_The task_
Go through the listing and count the lines with "coordinate" in them; write only the number.

_Data shown_
import Summits.QuantumAdvantage.QuantumAdvantage.Theorems.CharDialTokenDialA1

/-!
# CharDial tower — the TOKEN DIAL, part A2: cells of linear forms mod `p` and two-moduli equidistribution of one address (§4)

Cell `decomp-qadv`, lens 6, generation 19; split part 2 of 3 of the lens file `CharDialTokenDialA.lean` (sha f4f92cd1…); content verbatim.
Analytic input BY NAME: `Literature.Computability.MetaComplexity.TwoModuliExpSums`.  0 sorry.
-/

set_option autoImplicit false

namespace Summit.QuantumAdvantage.AdviceFreeQNC0.JLinPeel.TokenDial

open Finset SegMove

variable {n : ℕ}

/-! ### §4 the analytic input: the address of a cut is equidistributed mod 3 on cells of linear forms mod `p` -/

section Cells

variable {p : ℕ} [hp : Fact p.Prime]

/-- the CELL of a junta pattern `β` on `O` and a form value `v`: inputs agreeing with `β` on `O` whose form is `v`. -/
def cell (O : Finset (Fin n)) (β : Fin n → Bool) (a : Fin n → ZMod p) (v : ZMod p) : Finset (Fin n → Bool) :=
  univ.filter fun w => (∀ j ∈ O, w j = β j) ∧ form a w = v

omit hp in
/-- membership in a cell. -/
theorem mem_cell (O : Finset (Fin n)) (β : Fin n → Bool) (a : Fin n → ZMod p) (v : ZMod p) (w : Fin n → Bool) :
    w ∈ cell O β a v ↔ (∀ j ∈ O, w j = β j) ∧ form a w = v := by
  unfold cell; rw [mem_filter]; simp only [mem_univ, true_and]

/-- the linear forms presenting a cell to the Literature lemma: coordinate indicators on `O` (indices `< n`), then `a`. -/
def lamO (O : Finset (Fin n)) (a : Fin n → ZMod p) : Fin (n + 1) → Fin n → ZMod p := fun j i =>
  if h : j.val < n then (if i = ⟨j.val, h⟩ then (if (⟨j.val, h⟩ : Fin n) ∈ O then 1 else 0) else 0) else a i

/-- the cell label. -/
def vlO (O : Finset (Fin n)) (β : Fin n → Bool) (v : ZMod p) : Fin (n + 1) → ZMod p := fun j =>
  if h : j.val < n then (if (⟨j.val, h⟩ : Fin n) ∈ O ∧ β ⟨j.val, h⟩ = true then 1 else 0) else v

/-- a coordinate indicator form reads one bit. -/
theorem sum_indicator (w : Fin n → Bool) (j : Fin n) (e : ZMod p) :
    (∑ i : Fin n, if w i = true then (if i = j then e else 0) else 0) = if w j = true then e else 0 := by
  rw [Finset.sum_eq_single j]
  · simp
  · intro i _ hi; simp [hi]
  · intro h; exact absurd (mem_univ j) h

/-- a low-index form of `lamO` reads the bit at that index (if it lies in `O`). -/
theorem sum_lamO_low (O : Finset (Fin n)) (a : Fin n → ZMod p) (w : Fin n → Bool) (j' : Fin (n + 1))
    (h : j'.val < n) :
    (∑ i : Fin n, if w i = true then lamO O a j' i else 0) =
      if (⟨j'.val, h⟩ : Fin n) ∈ O ∧ w ⟨j'.val, h⟩ = true then 1 else 0 := by
  unfold lamO
  simp only [dif_pos h]
  rw [sum_indicator]
  by_cases hO : (⟨j'.val, h⟩ : Fin n) ∈ O <;> simp [hO]

/-- the last form of `lamO` is `a`. -/
theorem sum_lamO_last (O : Finset (Fin n)) (a : Fin n → ZMod p) (w : Fin n → Bool) (j' : Fin (n + 1))
    (h : ¬ j'.val < n) : (∑ i : Fin n, if w i = true then lamO O a j' i else 0) = form a w := by
  unfold lamO form
  simp only [dif_neg h]

/-- value of the cell-linear form `vlO` at a low index (`j < n`). -/
theorem vlO_low (O : Finset (Fin n)) (β : Fin n → Bool) (v : ZMod p) (j' : Fin (n + 1)) (h : j'.val < n) :
    vlO O β v j' = if (⟨j'.val, h⟩ : Fin n) ∈ O ∧ β ⟨j'.val, h⟩ = true then 1 else 0 := by
  unfold vlO; simp only [dif_pos h]

/-- value of the cell-linear form `vlO` at the last index (`j = n`). -/
theorem vlO_last (O : Finset (Fin n)) (β : Fin n → Bool) (v : ZMod p) (j' : Fin (n + 1)) (h : ¬ j'.val < n) :
    vlO O β v j' = v := by
  unfold vlO; simp only [dif_neg h]

/-- the forms `lamO` with label `vlO` cut out exactly the cell. -/
theorem forms_eq_iff (O : Finset (Fin n)) (β : Fin n → Bool) (a : Fin n → ZMod p) (v : ZMod p) (w : Fin n → Bool) :
    ((fun j => ∑ i, if w i then lamO O a j i else 0) = vlO O β v) ↔ ((∀ j ∈ O, w j = β j) ∧ form a w = v) := by
  haveI : Fact (1 < p) := ⟨hp.out.one_lt⟩
  have hlast : ¬ (Fin.last n).val < n := by simp
  constructor
  · intro H
    refine ⟨fun j hj => ?_, ?_⟩
    · have h := congrFun H ⟨j.val, Nat.lt_succ_of_lt j.isLt⟩
      have ej : (⟨j.val, j.isLt⟩ : Fin n) = j := rfl
      rw [sum_lamO_low O a w ⟨j.val, Nat.lt_succ_of_lt j.isLt⟩ j.isLt,
        vlO_low O β v ⟨j.val, Nat.lt_succ_of_lt j.isLt⟩ j.isLt] at h
      simp only [ej, hj, true_and] at h
      revert h
      rcases Bool.eq_false_or_eq_true (w j) with h1 | h1 <;>
        rcases Bool.eq_false_or_eq_true (β j) with h2 | h2 <;> simp [h1, h2]
    · have h := congrFun H (Fin.last n)
      simp only [sum_lamO_last O a w _ hlast, vlO_last O β v _ hlast] at h
      exact h
  · rintro ⟨hO, hf⟩
    funext j'
    by_cases h : j'.val < n
    · rw [sum_lamO_low O a w j' h, vlO_low O β v j' h]
      by_cases hjO : (⟨j'.val, h⟩ : Fin n) ∈ O
      · rw [hO _ hjO]
      · simp [hjO]
    · rw [sum_lamO_last O a w j' h, vlO_last O β v j' h]
      exact hf

/-- **LAW (two-moduli equidistribution on cells; the Literature input).** on every cell of a junta pattern and a form value,
the Hamming weight mod 3 is within `2(2cos(π/(3p)))ⁿ` of uniform (counting form, `3 ∤ p`):
[ChattopadhyayWigderson2009, Lemma 5] = `TwoModuli.abs_three_mul_card_cell_sub_card_le` with `n+1` forms. -/
theorem third_on_cells (hp3 : p ≠ 3) (O : Finset (Fin n)) (β : Fin n → Bool) (a : Fin n → ZMod p) (v : ZMod p)
    (r : ZMod 3) :
    |3 * (((cell O β a v).filter fun w => ((wt w : ℕ) : ZMod 3) = r).card : ℝ) - ((cell O β a v).card : ℝ)|
      ≤ 2 * (2 * Real.cos (Real.pi / (3 * p))) ^ n := by
  classical
  haveI : NeZero p := ⟨hp.out.ne_zero⟩
  have hcop : p.Coprime 3 := (Nat.coprime_primes hp.out Nat.prime_three).mpr hp3
  have h := Literature.Computability.MetaComplexity.TwoModuli.abs_three_mul_card_cell_sub_card_le
    (ι := Fin n) hcop (lamO O a) (vlO O β v) r
  have e1 : (univ.filter fun u : Fin n → Bool =>
        ((univ.filter fun i => u i = true).card : ZMod 3) = r ∧ (fun j => ∑ i, if u i then lamO O a j i else 0) = vlO O β v)
      = (cell O β a v).filter fun w => ((wt w : ℕ) : ZMod 3) = r := by
    unfold cell
    rw [filter_filter]
    refine filter_congr fun w _ => ?_
    rw [forms_eq_iff]
    unfold wt
    tauto
  have e2 : (univ.filter fun u : Fin n → Bool => (fun j => ∑ i, if u i then lamO O a j i else 0) = vlO O β v)
      = cell O β a v := by
    unfold cell
    exact filter_congr fun w _ => forms_eq_iff O β a v w
  rw [e1, e2, Fintype.card_fin] at h
  exact h

/-! #### transport to the address of a cut: reflect the prefix `[0, t)` -/

/-- **reflection law.** complementing the prefix `[0, t)`: `wt(u') + 2·W_t(u) = wt(u) + t`. -/
theorem wt_reflect (u : Fin n → Bool) (t : Fin n) :
    wt (segCompl u 0 t.val) + 2 * wtPrefix u t.val = wt u + t.val := by
  have hb := walkExp_segCompl u (i := 0) (j := t.val) (le_of_lt t.isLt) 0
  have h1 : ∀ x : Fin n → Bool, walkExp x 0 = wt x := by
    intro x; unfold walkExp; rw [TransferWalk.wtPrefix_zero, add_zero]
  have h2 : wseg u 0 t.val = wtPrefix u t.val := by
    unfold wseg wtPrefix
    congr 1
    refine filter_congr fun x _ => ?_
    simp only [Nat.zero_le, true_and]
  rw [h1, h1, Nat.zero_min, wseg_eq_zero_of_le u (le_refl 0), h2] at hb
  omega

/-- **the address of cut `t` is the charge plus the weight of the reflected input, mod 3.** -/
theorem addr_eq_reflect (c : ℕ) (u : Fin n → Bool) (t : Fin n) :
    addr c u t.val = (c + wt (segCompl u 0 t.val)) % 3 := by
  have h := wt_reflect u t
  rw [addr_eq]
  unfold walkExp
  omega

/-- the reflected coefficient vector. -/
def reflA (a : Fin n → ZMod p) (t : Fin n) : Fin n → ZMod p := fun i => if i.val < t.val then -a i else a i

/-- the reflected pattern. -/
def reflB (β : Fin n → Bool) (t : Fin n) : Fin n → Bool := fun j => if j.val < t.val then !β j else β j

/-- the form of the reflected input. -/
theorem form_reflect (a : Fin n → ZMod p) (u : Fin n → Bool) (t : Fin n) :
    form a (segCompl u 0 t.val) = form (reflA a t) u + ∑ i : Fin n, if i.val < t.val then a i else 0 := by
  unfold form reflA
  rw [← sum_add_distrib]
  refine sum_congr rfl fun i _ => ?_
  simp only [segCompl_apply, Nat.zero_le, true_and]
  by_cases hi : i.val < t.val <;> rcases Bool.eq_false_or_eq_true (u i) with hu | hu <;> simp [hi, hu]

/-- the pattern of the reflected input. -/
theorem reflect_apply_eq_iff (u : Fin n → Bool) (t : Fin n) (β : Fin n → Bool) (j : Fin n) :
    segCompl u 0 t.val j = β j ↔ u j = reflB β t j := by
  unfold reflB
  simp only [segCompl_apply, Nat.zero_le, true_and]
  by_cases hj : j.val < t.val <;> rcases Bool.eq_false_or_eq_true (u j) with hu | hu <;>
    rcases Bool.eq_false_or_eq_true (β j) with hb | hb <;> simp [hj, hu, hb]

/-- counting through the reflection (an involution of the cube). -/
theorem card_filter_reflect (t : Fin n) (P : (Fin n → Bool) → Prop) [DecidablePred P] :
    (univ.filter P).card = (univ.filter fun w => P (segCompl w 0 t.val)).card := by
  refine card_bij (fun u _ => segCompl u 0 t.val) ?_ ?_ ?_
  · intro u hu
    rw [mem_filter] at hu ⊢
    exact ⟨mem_univ _, by rw [segCompl_segCompl]; exact hu.2⟩
  · intro u₁ _ u₂ _ h
    rw [← segCompl_segCompl u₁ 0 t.val, h, segCompl_segCompl]
  · intro w hw
    refine ⟨segCompl w 0 t.val, ?_, segCompl_segCompl w 0 t.val⟩
    rw [mem_filter] at hw ⊢
    exact ⟨mem_univ _, hw.2⟩

/-- a cell is reflected onto a cell. -/
theorem cell_reflect (O : Finset (Fin n)) (β : Fin n → Bool) (a : Fin n → ZMod p) (v : ZMod p) (t : Fin n) :
    (cell O β a v).card =
      (cell O (reflB β t) (reflA a t) (v - ∑ i : Fin n, if i.val < t.val then a i else 0)).card := by
  unfold cell
  rw [card_filter_reflect t]
  congr 1
  refine filter_congr fun w _ => ?_
  rw [form_reflect, eq_sub_iff_add_eq]
  simp only [reflect_apply_eq_iff]

/-- an address class of a cell is reflected onto a weight class of a cell. -/
theorem cell_addr_reflect (c : ℕ) (O : Finset (Fin n)) (β : Fin n → Bool) (a : Fin n → ZMod p) (v : ZMod p)
    (t : Fin n) (rr : ℕ) (hrr : rr < 3) :
    ((cell O β a v).filter fun u => addr c u t.val = rr).card =
      ((cell O (reflB β t) (reflA a t) (v - ∑ i : Fin n, if i.val < t.val then a i else 0)).filter
        fun w => ((wt w : ℕ) : ZMod 3) = (rr : ZMod 3) - (c : ZMod 3)).card := by
  unfold cell
  rw [filter_filter, filter_filter, card_filter_reflect t]
  congr 1
  refine filter_congr fun w _ => ?_
  rw [form_reflect, eq_sub_iff_add_eq, addr_eq_reflect, segCompl_segCompl, eq_sub_iff_add_eq]
  simp only [reflect_apply_eq_iff]
  have hmod : (c + wt w) % 3 = rr ↔ ((wt w : ℕ) : ZMod 3) + (c : ZMod 3) = (rr : ZMod 3) := by
    rw [← Nat.cast_add, add_comm (wt w) c, ZMod.natCast_eq_natCast_iff', Nat.mod_eq_of_lt hrr]
  rw [hmod]

/-- **COROLLARY (one-sided, u-side).** every address class of cut `t` on a cell holds at least a third of the cell, up to
`2(2cos(π/(3p)))ⁿ`. -/
theorem cell_le_three_addr (hp3 : p ≠ 3) (c : ℕ) (O : Finset (Fin n)) (β : Fin n → Bool) (a : Fin n → ZMod p)
    (v : ZMod p) (t : Fin n) (rr : ℕ) (hrr : rr < 3) :
    ((cell O β a v).card : ℝ) ≤ 3 * (((cell O β a v).filter fun u => addr c u t.val = rr).card : ℝ)
      + 2 * (2 * Real.cos (Real.pi / (3 * p))) ^ n := by
  rw [cell_reflect O β a v t, cell_addr_reflect c O β a v t rr hrr]
  have h := third_on_cells hp3 O (reflB β t) (reflA a t) (v - ∑ i : Fin n, if i.val < t.val then a i else 0)
    ((rr : ZMod 3) - (c : ZMod 3))
  have := (abs_le.mp h).1
  linarith

end Cells


end Summit.QuantumAdvantage.AdviceFreeQNC0.JLinPeel.TokenDial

_Answer box_
2